• **WHAT IS BEING ASKED**
Stop after the line that contains "suffices H : ∃"; until then, restate each line of the entries word for word from the very first.

Collected data entries
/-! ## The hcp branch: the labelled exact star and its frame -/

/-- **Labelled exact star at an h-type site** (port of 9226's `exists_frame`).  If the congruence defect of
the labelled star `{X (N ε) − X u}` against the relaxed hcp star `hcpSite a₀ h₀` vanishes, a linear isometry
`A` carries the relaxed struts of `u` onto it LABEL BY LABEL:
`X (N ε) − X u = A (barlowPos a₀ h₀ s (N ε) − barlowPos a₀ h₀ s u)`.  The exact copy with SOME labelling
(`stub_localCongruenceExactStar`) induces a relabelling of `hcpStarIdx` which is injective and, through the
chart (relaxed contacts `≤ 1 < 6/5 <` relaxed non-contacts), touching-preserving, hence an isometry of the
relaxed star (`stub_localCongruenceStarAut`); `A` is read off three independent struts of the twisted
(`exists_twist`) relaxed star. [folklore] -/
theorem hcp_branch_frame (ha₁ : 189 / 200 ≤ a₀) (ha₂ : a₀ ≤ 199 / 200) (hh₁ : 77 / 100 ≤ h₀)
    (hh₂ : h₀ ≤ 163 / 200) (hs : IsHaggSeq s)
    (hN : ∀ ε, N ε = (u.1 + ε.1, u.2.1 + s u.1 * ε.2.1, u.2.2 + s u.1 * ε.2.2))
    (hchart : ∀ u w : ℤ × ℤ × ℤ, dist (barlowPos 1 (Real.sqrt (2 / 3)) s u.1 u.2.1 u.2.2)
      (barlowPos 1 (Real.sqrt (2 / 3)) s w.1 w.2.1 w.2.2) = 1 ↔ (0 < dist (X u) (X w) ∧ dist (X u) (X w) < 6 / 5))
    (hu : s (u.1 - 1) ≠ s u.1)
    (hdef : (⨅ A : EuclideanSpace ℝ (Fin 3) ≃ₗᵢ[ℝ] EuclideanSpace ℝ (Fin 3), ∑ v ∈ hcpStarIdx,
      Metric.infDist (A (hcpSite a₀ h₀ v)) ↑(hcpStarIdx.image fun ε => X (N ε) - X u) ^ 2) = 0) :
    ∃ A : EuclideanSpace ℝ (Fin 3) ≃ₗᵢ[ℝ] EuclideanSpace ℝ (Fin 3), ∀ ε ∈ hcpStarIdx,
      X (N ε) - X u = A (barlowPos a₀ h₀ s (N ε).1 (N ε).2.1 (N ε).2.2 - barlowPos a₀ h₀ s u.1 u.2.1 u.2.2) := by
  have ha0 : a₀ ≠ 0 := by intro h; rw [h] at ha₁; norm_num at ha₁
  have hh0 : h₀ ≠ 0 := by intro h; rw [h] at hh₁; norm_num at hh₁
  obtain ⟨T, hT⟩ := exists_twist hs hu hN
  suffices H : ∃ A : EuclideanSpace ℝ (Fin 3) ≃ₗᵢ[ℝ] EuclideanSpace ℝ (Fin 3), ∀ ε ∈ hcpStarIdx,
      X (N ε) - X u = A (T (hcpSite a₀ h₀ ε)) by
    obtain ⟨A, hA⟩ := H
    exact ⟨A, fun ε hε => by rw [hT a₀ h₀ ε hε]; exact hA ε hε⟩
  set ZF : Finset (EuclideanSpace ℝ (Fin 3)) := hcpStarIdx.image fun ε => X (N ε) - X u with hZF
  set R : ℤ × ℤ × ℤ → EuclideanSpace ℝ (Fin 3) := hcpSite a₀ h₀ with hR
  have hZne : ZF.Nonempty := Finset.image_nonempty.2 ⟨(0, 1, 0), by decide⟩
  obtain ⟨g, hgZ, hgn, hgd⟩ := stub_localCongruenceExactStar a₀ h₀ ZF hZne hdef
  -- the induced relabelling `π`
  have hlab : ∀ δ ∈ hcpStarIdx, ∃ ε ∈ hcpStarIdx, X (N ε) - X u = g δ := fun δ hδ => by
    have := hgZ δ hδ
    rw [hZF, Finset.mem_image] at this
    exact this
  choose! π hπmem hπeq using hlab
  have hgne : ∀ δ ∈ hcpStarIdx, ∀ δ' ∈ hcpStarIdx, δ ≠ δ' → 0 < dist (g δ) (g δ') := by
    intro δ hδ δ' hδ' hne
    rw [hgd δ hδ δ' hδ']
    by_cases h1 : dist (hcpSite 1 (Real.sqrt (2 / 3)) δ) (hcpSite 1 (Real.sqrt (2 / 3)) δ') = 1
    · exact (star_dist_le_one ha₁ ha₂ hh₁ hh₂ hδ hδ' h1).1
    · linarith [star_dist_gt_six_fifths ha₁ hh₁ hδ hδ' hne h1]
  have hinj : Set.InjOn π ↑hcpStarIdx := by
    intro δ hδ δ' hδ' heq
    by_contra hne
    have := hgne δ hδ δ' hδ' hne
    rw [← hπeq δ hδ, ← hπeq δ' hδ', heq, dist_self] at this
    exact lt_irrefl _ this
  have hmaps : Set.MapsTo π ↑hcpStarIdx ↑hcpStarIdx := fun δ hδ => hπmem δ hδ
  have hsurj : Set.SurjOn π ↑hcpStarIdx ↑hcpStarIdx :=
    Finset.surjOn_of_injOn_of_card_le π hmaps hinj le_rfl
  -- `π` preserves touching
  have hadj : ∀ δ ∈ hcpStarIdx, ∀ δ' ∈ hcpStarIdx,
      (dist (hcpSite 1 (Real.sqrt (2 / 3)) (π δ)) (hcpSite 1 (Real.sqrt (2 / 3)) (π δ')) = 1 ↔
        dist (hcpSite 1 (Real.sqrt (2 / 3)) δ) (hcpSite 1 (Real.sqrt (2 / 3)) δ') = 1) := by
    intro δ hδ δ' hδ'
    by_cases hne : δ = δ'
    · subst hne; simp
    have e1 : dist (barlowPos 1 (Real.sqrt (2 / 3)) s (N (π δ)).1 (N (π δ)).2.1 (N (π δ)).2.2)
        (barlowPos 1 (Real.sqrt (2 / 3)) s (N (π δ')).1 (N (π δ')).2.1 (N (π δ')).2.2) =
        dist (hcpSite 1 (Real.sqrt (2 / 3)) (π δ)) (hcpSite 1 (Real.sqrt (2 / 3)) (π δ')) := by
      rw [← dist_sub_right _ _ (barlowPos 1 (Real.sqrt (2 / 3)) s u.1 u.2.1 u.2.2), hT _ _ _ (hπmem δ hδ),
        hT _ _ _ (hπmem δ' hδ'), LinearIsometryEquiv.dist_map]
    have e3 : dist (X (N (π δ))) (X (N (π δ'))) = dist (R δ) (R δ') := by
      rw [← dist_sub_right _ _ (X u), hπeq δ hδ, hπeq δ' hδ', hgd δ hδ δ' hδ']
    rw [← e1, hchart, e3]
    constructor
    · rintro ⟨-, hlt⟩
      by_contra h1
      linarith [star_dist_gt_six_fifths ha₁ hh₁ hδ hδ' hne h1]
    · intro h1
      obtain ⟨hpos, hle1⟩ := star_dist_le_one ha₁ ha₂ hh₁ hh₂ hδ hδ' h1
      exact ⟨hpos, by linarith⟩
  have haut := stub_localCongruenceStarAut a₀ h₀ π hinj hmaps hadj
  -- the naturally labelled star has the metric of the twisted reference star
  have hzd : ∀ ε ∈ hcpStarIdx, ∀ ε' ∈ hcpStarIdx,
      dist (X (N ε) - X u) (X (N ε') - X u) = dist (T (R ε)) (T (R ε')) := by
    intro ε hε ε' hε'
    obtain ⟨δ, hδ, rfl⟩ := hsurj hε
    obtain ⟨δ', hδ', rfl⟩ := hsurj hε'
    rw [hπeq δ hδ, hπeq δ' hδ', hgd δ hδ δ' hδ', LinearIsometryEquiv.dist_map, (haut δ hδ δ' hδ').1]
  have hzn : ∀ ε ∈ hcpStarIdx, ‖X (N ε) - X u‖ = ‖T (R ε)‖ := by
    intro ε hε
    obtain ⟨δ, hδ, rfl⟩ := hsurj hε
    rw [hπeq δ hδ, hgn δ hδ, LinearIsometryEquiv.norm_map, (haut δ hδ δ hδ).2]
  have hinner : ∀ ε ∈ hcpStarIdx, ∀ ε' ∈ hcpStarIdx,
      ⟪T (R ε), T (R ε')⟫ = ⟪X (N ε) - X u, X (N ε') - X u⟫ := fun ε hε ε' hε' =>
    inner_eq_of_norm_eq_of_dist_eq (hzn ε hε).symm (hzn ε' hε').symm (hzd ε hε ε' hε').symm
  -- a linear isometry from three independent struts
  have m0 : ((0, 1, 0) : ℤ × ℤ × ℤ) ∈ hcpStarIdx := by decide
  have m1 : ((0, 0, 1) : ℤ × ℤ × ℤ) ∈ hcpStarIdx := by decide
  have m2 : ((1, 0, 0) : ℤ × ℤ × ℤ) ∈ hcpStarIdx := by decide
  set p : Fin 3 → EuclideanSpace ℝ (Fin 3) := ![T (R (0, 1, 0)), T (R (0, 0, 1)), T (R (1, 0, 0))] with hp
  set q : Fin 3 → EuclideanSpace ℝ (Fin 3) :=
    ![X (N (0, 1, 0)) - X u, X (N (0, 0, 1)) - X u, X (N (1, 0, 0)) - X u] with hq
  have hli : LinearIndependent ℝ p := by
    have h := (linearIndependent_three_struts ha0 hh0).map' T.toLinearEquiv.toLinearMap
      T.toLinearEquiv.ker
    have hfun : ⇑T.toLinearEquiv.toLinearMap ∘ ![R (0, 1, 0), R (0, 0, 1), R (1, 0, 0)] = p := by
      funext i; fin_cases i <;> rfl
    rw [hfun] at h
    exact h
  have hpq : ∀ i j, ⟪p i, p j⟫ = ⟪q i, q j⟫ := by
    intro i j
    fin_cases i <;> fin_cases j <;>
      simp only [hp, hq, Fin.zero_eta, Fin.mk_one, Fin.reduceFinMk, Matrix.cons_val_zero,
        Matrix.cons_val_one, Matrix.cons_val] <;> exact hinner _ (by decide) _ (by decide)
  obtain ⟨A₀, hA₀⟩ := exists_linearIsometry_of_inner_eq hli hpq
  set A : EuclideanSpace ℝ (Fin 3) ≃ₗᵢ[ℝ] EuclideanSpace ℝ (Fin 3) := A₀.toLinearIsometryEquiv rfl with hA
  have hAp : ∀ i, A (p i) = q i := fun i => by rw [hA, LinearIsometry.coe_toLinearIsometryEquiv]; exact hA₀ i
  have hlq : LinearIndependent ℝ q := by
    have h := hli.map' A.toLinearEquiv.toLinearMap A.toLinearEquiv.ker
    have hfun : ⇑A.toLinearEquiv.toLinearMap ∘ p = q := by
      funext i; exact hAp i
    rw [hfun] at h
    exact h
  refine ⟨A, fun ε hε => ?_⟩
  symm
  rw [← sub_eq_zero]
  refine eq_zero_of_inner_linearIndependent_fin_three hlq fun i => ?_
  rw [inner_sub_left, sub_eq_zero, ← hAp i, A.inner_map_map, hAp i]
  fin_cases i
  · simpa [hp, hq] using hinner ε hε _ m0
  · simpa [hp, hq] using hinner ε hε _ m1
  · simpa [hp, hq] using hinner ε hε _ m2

• **EXERCISE RESPONSE**
/-! ## The hcp branch: the labelled exact star and its frame -/

/-- **Labelled exact star at an h-type site** (port of 9226's `exists_frame`).  If the congruence defect of
the labelled star `{X (N ε) − X u}` against the relaxed hcp star `hcpSite a₀ h₀` vanishes, a linear isometry
`A` carries the relaxed struts of `u` onto it LABEL BY LABEL:
`X (N ε) − X u = A (barlowPos a₀ h₀ s (N ε) − barlowPos a₀ h₀ s u)`.  The exact copy with SOME labelling
(`stub_localCongruenceExactStar`) induces a relabelling of `hcpStarIdx` which is injective and, through the
chart (relaxed contacts `≤ 1 < 6/5 <` relaxed non-contacts), touching-preserving, hence an isometry of the
relaxed star (`stub_localCongruenceStarAut`); `A` is read off three independent struts of the twisted
(`exists_twist`) relaxed star. [folklore] -/
theorem hcp_branch_frame (ha₁ : 189 / 200 ≤ a₀) (ha₂ : a₀ ≤ 199 / 200) (hh₁ : 77 / 100 ≤ h₀)
    (hh₂ : h₀ ≤ 163 / 200) (hs : IsHaggSeq s)
    (hN : ∀ ε, N ε = (u.1 + ε.1, u.2.1 + s u.1 * ε.2.1, u.2.2 + s u.1 * ε.2.2))
    (hchart : ∀ u w : ℤ × ℤ × ℤ, dist (barlowPos 1 (Real.sqrt (2 / 3)) s u.1 u.2.1 u.2.2)
      (barlowPos 1 (Real.sqrt (2 / 3)) s w.1 w.2.1 w.2.2) = 1 ↔ (0 < dist (X u) (X w) ∧ dist (X u) (X w) < 6 / 5))
    (hu : s (u.1 - 1) ≠ s u.1)
    (hdef : (⨅ A : EuclideanSpace ℝ (Fin 3) ≃ₗᵢ[ℝ] EuclideanSpace ℝ (Fin 3), ∑ v ∈ hcpStarIdx,
      Metric.infDist (A (hcpSite a₀ h₀ v)) ↑(hcpStarIdx.image fun ε => X (N ε) - X u) ^ 2) = 0) :
    ∃ A : EuclideanSpace ℝ (Fin 3) ≃ₗᵢ[ℝ] EuclideanSpace ℝ (Fin 3), ∀ ε ∈ hcpStarIdx,
      X (N ε) - X u = A (barlowPos a₀ h₀ s (N ε).1 (N ε).2.1 (N ε).2.2 - barlowPos a₀ h₀ s u.1 u.2.1 u.2.2) := by
  have ha0 : a₀ ≠ 0 := by intro h; rw [h] at ha₁; norm_num at ha₁
  have hh0 : h₀ ≠ 0 := by intro h; rw [h] at hh₁; norm_num at hh₁
  obtain ⟨T, hT⟩ := exists_twist hs hu hN
  suffices H : ∃ A : EuclideanSpace ℝ (Fin 3) ≃ₗᵢ[ℝ] EuclideanSpace ℝ (Fin 3), ∀ ε ∈ hcpStarIdx,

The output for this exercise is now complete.